[Opening Supplied data section]

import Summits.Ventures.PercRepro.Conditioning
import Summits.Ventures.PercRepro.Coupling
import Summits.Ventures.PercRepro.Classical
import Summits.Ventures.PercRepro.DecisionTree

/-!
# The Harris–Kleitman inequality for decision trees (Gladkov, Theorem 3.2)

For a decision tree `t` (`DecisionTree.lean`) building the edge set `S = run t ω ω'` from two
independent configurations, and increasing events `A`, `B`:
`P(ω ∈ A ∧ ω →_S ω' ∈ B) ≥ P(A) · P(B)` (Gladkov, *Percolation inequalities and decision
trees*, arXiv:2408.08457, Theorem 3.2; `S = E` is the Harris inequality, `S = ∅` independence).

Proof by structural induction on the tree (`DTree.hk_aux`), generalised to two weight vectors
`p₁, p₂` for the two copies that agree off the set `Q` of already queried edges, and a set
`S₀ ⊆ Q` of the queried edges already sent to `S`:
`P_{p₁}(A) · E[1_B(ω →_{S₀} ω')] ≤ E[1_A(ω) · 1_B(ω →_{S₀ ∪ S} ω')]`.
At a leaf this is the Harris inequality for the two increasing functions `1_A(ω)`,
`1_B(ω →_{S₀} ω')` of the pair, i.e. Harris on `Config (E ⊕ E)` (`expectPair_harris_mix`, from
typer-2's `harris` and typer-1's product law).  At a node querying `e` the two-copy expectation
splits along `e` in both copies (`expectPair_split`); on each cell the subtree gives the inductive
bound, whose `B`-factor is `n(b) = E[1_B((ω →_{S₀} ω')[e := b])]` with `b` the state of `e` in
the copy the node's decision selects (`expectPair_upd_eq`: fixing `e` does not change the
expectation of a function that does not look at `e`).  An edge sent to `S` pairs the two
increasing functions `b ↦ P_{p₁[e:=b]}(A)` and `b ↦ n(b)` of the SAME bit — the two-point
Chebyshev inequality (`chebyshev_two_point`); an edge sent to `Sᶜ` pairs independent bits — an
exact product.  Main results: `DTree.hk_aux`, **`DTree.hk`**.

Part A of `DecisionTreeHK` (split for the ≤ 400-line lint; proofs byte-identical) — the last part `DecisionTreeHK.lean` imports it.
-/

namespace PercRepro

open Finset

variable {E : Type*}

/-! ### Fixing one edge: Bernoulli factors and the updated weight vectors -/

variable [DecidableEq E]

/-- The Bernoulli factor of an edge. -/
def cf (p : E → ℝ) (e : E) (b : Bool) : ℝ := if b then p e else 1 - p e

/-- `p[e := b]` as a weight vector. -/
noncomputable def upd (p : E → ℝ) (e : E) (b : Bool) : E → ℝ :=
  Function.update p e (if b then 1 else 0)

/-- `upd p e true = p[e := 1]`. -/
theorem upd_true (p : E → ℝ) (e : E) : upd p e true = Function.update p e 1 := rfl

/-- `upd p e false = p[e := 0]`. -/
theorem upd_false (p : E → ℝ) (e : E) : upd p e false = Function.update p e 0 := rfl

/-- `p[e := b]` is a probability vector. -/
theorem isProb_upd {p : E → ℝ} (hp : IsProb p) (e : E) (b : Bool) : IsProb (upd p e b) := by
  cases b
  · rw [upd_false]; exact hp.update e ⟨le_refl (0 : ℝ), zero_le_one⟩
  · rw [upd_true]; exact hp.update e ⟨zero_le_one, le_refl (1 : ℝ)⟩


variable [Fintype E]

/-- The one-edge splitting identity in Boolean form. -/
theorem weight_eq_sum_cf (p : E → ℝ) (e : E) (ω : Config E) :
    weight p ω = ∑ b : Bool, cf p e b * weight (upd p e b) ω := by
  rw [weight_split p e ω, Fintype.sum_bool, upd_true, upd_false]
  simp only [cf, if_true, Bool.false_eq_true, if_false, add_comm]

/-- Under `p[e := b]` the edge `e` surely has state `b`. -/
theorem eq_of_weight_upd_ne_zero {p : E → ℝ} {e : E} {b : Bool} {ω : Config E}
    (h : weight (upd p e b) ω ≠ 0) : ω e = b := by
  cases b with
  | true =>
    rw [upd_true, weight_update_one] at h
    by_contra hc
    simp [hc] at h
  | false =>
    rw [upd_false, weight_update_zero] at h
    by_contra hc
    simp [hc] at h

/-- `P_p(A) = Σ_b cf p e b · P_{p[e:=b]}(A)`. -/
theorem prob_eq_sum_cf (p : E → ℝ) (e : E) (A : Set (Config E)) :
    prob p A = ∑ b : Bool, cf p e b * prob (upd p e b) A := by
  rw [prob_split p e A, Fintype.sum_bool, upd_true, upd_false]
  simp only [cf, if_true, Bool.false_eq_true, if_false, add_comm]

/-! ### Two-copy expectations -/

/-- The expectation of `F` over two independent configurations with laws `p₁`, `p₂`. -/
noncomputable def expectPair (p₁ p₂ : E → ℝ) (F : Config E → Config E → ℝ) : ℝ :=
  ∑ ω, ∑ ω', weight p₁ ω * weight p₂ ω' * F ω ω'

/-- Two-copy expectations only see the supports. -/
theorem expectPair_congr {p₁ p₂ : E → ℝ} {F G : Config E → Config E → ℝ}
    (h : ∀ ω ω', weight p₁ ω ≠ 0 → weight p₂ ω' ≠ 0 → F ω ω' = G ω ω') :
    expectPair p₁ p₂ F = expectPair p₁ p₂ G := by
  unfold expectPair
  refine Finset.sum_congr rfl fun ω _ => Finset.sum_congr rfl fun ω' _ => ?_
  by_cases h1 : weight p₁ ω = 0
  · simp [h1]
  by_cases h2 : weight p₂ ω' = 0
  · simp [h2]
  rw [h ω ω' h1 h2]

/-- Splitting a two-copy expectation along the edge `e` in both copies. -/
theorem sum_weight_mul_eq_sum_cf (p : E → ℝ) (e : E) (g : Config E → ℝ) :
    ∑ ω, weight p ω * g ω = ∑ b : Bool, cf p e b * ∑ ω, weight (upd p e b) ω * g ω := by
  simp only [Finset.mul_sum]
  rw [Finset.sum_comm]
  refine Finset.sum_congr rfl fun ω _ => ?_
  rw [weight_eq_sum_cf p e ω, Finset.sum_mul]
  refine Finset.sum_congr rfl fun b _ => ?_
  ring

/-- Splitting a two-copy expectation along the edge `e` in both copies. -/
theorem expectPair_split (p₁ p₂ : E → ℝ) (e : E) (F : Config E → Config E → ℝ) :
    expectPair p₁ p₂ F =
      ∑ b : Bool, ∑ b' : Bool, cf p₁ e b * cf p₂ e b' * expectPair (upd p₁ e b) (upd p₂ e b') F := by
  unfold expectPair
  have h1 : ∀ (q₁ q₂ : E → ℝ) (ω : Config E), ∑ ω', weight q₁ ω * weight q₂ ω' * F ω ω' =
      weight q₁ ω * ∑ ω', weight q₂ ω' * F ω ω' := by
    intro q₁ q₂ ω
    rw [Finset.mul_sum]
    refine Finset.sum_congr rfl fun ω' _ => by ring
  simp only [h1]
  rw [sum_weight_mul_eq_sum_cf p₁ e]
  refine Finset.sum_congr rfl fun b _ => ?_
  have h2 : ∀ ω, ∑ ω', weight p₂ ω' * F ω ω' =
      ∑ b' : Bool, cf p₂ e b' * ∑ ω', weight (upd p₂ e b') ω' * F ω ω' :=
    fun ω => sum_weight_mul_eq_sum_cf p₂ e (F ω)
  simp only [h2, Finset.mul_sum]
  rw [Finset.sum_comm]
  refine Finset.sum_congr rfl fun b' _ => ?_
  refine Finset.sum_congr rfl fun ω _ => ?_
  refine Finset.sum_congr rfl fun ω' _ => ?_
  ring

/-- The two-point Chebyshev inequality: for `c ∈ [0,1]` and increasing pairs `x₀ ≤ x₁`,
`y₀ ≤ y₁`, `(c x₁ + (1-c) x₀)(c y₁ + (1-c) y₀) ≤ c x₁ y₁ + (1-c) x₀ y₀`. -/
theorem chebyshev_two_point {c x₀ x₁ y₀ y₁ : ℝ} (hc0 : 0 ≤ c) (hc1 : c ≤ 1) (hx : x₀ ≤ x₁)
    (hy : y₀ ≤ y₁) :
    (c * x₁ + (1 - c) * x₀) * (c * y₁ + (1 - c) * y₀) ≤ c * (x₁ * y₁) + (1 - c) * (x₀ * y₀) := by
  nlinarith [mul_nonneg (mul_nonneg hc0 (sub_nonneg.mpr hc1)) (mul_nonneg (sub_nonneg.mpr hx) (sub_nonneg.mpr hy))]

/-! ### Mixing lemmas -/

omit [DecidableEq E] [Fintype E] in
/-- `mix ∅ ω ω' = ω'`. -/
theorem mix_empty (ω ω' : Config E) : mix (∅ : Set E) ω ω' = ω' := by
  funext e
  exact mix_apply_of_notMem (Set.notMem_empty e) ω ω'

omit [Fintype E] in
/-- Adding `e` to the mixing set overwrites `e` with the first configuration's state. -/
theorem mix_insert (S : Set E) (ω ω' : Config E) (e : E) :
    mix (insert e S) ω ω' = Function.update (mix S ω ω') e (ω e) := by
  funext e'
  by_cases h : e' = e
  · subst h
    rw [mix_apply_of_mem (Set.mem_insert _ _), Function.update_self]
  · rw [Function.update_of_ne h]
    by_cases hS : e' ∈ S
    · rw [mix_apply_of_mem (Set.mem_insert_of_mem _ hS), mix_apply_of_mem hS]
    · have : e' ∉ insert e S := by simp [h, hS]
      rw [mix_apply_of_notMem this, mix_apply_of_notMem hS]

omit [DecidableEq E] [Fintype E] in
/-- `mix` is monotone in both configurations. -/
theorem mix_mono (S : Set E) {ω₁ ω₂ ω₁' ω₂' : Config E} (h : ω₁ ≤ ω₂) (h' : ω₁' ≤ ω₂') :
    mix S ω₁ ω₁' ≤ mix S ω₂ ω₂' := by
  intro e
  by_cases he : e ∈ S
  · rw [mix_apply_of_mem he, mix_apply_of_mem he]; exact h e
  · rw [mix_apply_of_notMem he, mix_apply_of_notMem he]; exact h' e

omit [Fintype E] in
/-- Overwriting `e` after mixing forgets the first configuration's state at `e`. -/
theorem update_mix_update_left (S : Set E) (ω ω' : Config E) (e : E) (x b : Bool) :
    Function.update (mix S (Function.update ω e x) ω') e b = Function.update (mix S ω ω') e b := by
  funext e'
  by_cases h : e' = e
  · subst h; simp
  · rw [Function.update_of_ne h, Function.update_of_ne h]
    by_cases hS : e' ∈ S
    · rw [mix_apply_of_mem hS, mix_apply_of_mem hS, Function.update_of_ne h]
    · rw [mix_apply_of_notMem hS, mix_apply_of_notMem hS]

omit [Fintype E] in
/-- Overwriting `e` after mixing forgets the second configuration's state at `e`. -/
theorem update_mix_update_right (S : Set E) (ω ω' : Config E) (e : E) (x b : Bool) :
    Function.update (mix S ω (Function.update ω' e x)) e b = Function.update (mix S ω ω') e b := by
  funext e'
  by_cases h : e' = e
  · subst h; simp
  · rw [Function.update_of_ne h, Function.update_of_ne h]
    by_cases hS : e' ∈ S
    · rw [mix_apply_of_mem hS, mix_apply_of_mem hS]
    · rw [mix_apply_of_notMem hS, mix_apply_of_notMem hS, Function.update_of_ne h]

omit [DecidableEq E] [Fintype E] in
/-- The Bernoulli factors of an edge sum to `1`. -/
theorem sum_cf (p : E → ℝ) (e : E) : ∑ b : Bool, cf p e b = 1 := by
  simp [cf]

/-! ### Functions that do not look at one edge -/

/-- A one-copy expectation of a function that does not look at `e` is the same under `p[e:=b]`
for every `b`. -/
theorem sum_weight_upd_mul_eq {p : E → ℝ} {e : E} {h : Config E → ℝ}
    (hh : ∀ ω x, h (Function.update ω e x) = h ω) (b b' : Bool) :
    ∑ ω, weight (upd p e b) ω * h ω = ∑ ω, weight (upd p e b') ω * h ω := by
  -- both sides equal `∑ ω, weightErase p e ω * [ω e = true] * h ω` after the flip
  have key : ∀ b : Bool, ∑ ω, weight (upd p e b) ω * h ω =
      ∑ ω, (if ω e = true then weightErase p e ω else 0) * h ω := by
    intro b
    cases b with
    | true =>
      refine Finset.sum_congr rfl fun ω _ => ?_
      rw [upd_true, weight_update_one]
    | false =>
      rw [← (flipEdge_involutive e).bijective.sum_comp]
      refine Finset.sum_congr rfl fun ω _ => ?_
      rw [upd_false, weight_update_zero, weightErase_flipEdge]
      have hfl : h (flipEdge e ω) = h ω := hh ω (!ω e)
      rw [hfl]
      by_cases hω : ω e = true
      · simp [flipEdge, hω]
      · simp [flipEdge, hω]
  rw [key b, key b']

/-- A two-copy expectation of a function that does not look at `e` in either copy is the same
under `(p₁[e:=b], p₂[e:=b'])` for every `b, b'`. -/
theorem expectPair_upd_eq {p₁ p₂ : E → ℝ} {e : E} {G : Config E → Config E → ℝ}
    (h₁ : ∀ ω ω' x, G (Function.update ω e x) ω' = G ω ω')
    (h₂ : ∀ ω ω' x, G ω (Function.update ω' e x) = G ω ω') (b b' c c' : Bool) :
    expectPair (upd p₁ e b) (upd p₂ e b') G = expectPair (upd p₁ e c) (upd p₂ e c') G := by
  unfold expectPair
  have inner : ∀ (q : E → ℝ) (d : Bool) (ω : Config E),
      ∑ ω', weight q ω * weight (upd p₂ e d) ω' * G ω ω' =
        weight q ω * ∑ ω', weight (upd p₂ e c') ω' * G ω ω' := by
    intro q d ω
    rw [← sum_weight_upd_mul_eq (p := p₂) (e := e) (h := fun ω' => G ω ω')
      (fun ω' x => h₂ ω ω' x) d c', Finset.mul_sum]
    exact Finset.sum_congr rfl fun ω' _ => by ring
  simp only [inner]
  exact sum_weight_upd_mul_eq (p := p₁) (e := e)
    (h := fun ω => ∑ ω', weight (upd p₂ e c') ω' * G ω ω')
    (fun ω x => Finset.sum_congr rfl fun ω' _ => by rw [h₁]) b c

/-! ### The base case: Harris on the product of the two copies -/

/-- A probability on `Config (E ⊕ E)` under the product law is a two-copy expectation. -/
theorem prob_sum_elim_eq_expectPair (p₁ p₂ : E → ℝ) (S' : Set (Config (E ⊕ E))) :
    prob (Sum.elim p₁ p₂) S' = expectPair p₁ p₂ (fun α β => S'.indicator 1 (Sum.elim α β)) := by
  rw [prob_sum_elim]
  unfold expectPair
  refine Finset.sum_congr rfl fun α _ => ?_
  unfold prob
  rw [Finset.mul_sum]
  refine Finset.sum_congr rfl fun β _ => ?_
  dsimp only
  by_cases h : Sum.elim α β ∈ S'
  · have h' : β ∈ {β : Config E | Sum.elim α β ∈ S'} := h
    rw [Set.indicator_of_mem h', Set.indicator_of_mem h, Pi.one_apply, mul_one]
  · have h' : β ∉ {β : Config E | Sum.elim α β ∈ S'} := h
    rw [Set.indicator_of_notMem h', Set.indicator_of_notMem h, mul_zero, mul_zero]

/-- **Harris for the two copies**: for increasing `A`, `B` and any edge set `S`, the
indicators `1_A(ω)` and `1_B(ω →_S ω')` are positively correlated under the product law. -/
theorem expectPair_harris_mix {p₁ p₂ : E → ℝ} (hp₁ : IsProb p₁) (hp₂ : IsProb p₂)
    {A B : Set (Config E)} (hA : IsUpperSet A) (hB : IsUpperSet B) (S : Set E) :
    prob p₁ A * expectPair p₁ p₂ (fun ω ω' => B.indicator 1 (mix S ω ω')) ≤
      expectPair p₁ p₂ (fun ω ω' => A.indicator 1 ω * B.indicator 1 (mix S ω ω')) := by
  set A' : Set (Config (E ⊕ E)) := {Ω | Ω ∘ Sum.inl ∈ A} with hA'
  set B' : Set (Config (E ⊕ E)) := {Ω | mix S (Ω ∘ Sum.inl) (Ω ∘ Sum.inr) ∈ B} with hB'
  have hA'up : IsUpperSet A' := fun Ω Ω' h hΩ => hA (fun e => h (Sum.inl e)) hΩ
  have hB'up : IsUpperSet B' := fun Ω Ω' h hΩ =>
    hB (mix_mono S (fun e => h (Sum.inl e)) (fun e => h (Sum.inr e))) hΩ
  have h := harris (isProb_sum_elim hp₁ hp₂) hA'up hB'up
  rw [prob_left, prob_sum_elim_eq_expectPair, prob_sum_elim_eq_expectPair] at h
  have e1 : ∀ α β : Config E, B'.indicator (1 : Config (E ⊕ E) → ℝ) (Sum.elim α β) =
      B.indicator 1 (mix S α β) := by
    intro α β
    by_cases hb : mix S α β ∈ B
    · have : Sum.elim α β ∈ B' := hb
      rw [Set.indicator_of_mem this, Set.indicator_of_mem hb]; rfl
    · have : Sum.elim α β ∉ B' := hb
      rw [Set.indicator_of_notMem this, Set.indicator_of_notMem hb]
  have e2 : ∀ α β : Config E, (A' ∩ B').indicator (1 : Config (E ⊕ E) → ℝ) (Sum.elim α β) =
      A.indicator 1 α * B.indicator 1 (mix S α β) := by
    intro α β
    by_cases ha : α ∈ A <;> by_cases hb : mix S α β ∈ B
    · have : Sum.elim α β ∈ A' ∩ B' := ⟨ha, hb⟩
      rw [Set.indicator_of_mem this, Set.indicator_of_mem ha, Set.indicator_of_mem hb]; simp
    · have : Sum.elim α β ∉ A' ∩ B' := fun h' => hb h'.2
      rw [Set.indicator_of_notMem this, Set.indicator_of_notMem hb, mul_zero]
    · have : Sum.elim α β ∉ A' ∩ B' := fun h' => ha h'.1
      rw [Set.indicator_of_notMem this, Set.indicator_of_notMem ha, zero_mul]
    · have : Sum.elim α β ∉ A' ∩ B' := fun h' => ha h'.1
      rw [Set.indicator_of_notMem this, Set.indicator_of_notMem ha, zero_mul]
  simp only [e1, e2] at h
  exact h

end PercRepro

[Closing Supplied data section]
[Opening Supplied data section]

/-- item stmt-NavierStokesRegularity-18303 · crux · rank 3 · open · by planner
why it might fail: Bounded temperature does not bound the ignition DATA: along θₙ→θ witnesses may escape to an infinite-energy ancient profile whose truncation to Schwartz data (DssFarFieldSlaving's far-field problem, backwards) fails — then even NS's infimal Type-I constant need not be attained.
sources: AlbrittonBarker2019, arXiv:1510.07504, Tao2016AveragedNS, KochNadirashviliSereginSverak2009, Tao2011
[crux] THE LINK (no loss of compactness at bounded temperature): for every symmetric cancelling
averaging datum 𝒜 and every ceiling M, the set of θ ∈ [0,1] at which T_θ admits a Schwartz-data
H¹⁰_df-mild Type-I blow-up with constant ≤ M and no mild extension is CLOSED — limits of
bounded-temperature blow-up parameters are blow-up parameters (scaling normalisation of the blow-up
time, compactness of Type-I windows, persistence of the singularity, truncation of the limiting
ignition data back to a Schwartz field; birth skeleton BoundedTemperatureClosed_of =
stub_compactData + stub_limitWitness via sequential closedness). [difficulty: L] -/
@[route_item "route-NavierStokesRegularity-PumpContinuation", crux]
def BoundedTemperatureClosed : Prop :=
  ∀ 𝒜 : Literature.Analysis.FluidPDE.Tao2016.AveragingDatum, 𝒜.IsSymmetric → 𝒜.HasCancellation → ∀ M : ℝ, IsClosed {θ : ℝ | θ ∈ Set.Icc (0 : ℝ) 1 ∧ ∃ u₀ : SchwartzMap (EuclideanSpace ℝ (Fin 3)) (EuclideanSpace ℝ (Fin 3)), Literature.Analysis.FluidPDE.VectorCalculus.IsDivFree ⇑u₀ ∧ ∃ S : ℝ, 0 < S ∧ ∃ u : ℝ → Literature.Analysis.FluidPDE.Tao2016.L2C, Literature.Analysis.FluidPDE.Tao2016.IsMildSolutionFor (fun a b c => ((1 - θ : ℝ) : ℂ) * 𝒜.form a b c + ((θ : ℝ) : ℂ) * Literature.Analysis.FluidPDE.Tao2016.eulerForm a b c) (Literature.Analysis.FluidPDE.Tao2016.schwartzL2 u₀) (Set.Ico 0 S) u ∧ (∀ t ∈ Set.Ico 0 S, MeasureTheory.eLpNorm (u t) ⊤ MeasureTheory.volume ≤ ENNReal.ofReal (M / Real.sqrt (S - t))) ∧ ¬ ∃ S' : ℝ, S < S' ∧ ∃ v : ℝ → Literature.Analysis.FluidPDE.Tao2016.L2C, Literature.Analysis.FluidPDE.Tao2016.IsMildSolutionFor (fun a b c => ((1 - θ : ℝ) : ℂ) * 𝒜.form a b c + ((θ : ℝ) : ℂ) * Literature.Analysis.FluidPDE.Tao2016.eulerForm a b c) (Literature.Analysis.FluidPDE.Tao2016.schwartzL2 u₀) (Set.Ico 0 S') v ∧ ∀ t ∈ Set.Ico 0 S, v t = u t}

[Closing Supplied data section]

* What is needed
Within the data above, the span starting at the line containing "import Summits.Ventures.PercRepro.Conditioning" and ending at the line containing "At a leaf this" is to be retyped exactly, with no other lines.

* Written response
import Summits.Ventures.PercRepro.Conditioning
import Summits.Ventures.PercRepro.Coupling
import Summits.Ventures.PercRepro.Classical
import Summits.Ventures.PercRepro.DecisionTree

/-!
# The Harris–Kleitman inequality for decision trees (Gladkov, Theorem 3.2)

For a decision tree `t` (`DecisionTree.lean`) building the edge set `S = run t ω ω'` from two
independent configurations, and increasing events `A`, `B`:
`P(ω ∈ A ∧ ω →_S ω' ∈ B) ≥ P(A) · P(B)` (Gladkov, *Percolation inequalities and decision
trees*, arXiv:2408.08457, Theorem 3.2; `S = E` is the Harris inequality, `S = ∅` independence).

Proof by structural induction on the tree (`DTree.hk_aux`), generalised to two weight vectors
`p₁, p₂` for the two copies that agree off the set `Q` of already queried edges, and a set
`S₀ ⊆ Q` of the queried edges already sent to `S`:
`P_{p₁}(A) · E[1_B(ω →_{S₀} ω')] ≤ E[1_A(ω) · 1_B(ω →_{S₀ ∪ S} ω')]`.
At a leaf this is the Harris inequality for the two increasing functions `1_A(ω)`,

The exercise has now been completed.